Dataset entries
import Summits.AtomisticToContinuum.HydrodynamicLimit.Theses.CollisionIsometryCLT
import Summits.AtomisticToContinuum.HydrodynamicLimit.Theses.StiffCollisionalRelaxation
import Summits.AtomisticToContinuum.HydrodynamicLimit.Theorems.CollisionIsometryCLTMacroClosureEngineDefs
import Summits.AtomisticToContinuum.HydrodynamicLimit.Theorems.CollisionIsometryCLTMacroClosureStubThermo
import Summits.AtomisticToContinuum.HydrodynamicLimit.Theorems.CollisionIsometryCLTMacroClosureStubInitialEntropy
import Summits.AtomisticToContinuum.HydrodynamicLimit.Theorems.CollisionIsometryCLTMacroClosureStubClausiusFor
import Summits.AtomisticToContinuum.HydrodynamicLimit.Theorems.CollisionIsometryCLTMacroClosureEnginePointwise
import Summits.AtomisticToContinuum.HydrodynamicLimit.Theorems.CollisionIsometryCLTMacroClosureRuelleConvexity
import HarnessLib

/-!
# Crux `MacroClosure` (stmt-AtomisticToContinuum-14870) — line `uniform-dock` (crux-strategist ALTERNATIVE line,
registered with `--alt` semantics: it never overwrites the lead's `Lines/IdeatorTwoGen1Sketch.lean`)

Crux (route `CollisionIsometryCLT`, rev 12–14):
`MacroClosure := CollisionalTransferLocality → AprioriBoundsPreShock → FastMomentRelaxationPreShock →
_root_.HydrodynamicLimit`.

## The finding this file records (kernel-checked where typed)

Since the Statement re-type of 2026-08-16 (D-0032) the conjunct `_root_.HydrodynamicLimit` fixes its packing
threshold `η₀` BEFORE the profiles (`∃ η₀ > 0, ∀ profiles …`), whereas the two pre-shock hypotheses of the crux,
`AprioriBoundsPreShock` (stmt-14827) and `FastMomentRelaxationPreShock` (stmt-14902), carry their dilute level
`η₁` AFTER the profiles (`∀ profiles, ∃ σ₀ ∃ η₁ …`). The landed pointwise engine of the lead's line
(`Barycentric.stub_engine_pointwise`, p140334) turns the three kinetic hypotheses into the PROFILE-WISE guarded limit
(`EngineLocal`, chamber level `η(P) = min(η₃, η₁ᴬ(P), η₁ᶠ(P))/2`); docking that on the conjunct needs a
profile-UNIFORM level, which the typed hypotheses cannot give: for a profile `P` whose `η₁(P) < 2η₀` they are silent
on every admissible solution whose packing enters `[η₁(P)/2, η₀)` before `T`, and such solutions exist exactly when
`ImplosionDichotomy.DenseExcursion` (stmt-12586, the staffed negation programme, intended TRUE) holds. Hence the only
docks of the crux AS TYPED are `DiluteSelfConsistency` (stmt-3091 = ¬DenseExcursion, the lead's `stub_chamber`) or the
summit itself in the implosion window.

The sibling route `StiffCollisionalRelaxation` repaired the same mismatch on 2026-08-16T23Z by quantifying `η₁`
BEFORE the profiles (`AprioriBoundsInBand`, stmt-17749, and the dock `EulerRelEntropyDock` rev 5). This file states
the corresponding decomposition of `MacroClosure`:

* `AprioriBoundsInBand` — byte-identical with `StiffCollisionalRelaxation.AprioriBoundsInBand` (stmt-17749);
* `FastMomentRelaxationInBand` — the pre-shock kinetic hinge with `∃ η₁ > 0` OUTERMOST (body of stmt-14902 with the
  one quantifier moved); in THIS route it is PRODUCED by the engine cruxes: `fmrInBand_of_engine :
  DiffuseBackwardInfluence → AdaptedWeightCLT → AprioriBoundsInBand → FastMomentRelaxationInBand` (pure logic, below),
  and it also follows from the sibling's ∀-t hinge stmt-9522 (`fmrInBand_of_stiff`);
* `MacroClosureInBand := CollisionalTransferLocality → AprioriBoundsInBand → FastMomentRelaxationInBand →
  _root_.HydrodynamicLimit` — the macroscopic closure interface on uniform inputs. It is NECESSARY for the crux
  (`macroClosureInBand_of_macroClosure`) and — the point — it is what the landed engine proves WITHOUT stmt-3091:
  `macroClosureInBand_of_blockMGF` derives it from the ONE remaining statics input of the lead's line (the sub-unit
  block MGF `BlockMGFFor` for some admissible kernel family = the lead's registered `stub_blockMGF`), the guard of the
  conjunct supplying the chamber (`η₀ := min η₃ (min η₁ᴬ η₁ᶠ) / 2`, chosen before the profiles).

Glue (pure logic): `MacroClosure_of_subs : AprioriBoundsInBand → FastMomentRelaxationInBand → MacroClosureInBand →
MacroClosure` (the per-profile hypotheses of the crux are implied by, and here discarded in favour of, the uniform
children: `aprioriBoundsPreShock_of_inBand`, `fmrPreShock_of_inBand`). For the tenure planner the re-keyed deciding
shape is recorded too: `hydrodynamicLimit_of_inBand_route : DiffuseBackwardInfluence → AdaptedWeightCLT →
AprioriBoundsInBand → CollisionalTransferLocality → MacroClosureInBand → _root_.HydrodynamicLimit`.

## The line
Same landed engine as the lead's line; the DOCK is changed: instead of `EngineLocal ∧ stub_chamber (stmt-3091)` the
composition runs through the uniform children of the strategist's split — `stub_aprioriInBand` (= stmt-17749),
`stub_hingeInBand` (uniform pre-shock hinge) — and the conjunct's own guard (`hydrodynamicLimit_of_pointwise_inBand`),
with the ONE statics stub `stub_blockMGF` shared with the lead's line. `MacroClosure_of` concludes the crux BY NAME;
sorries only in the three `stub_*`.
-/

noncomputable section

open MeasureTheory Filter Set Topology InformationTheory
open scoped ENNReal ContDiff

> _REQUIRED WORK_: Report how many lines above include "registered". Nothing else.

> _RESPONSE TO THIS EXERCISE_: 2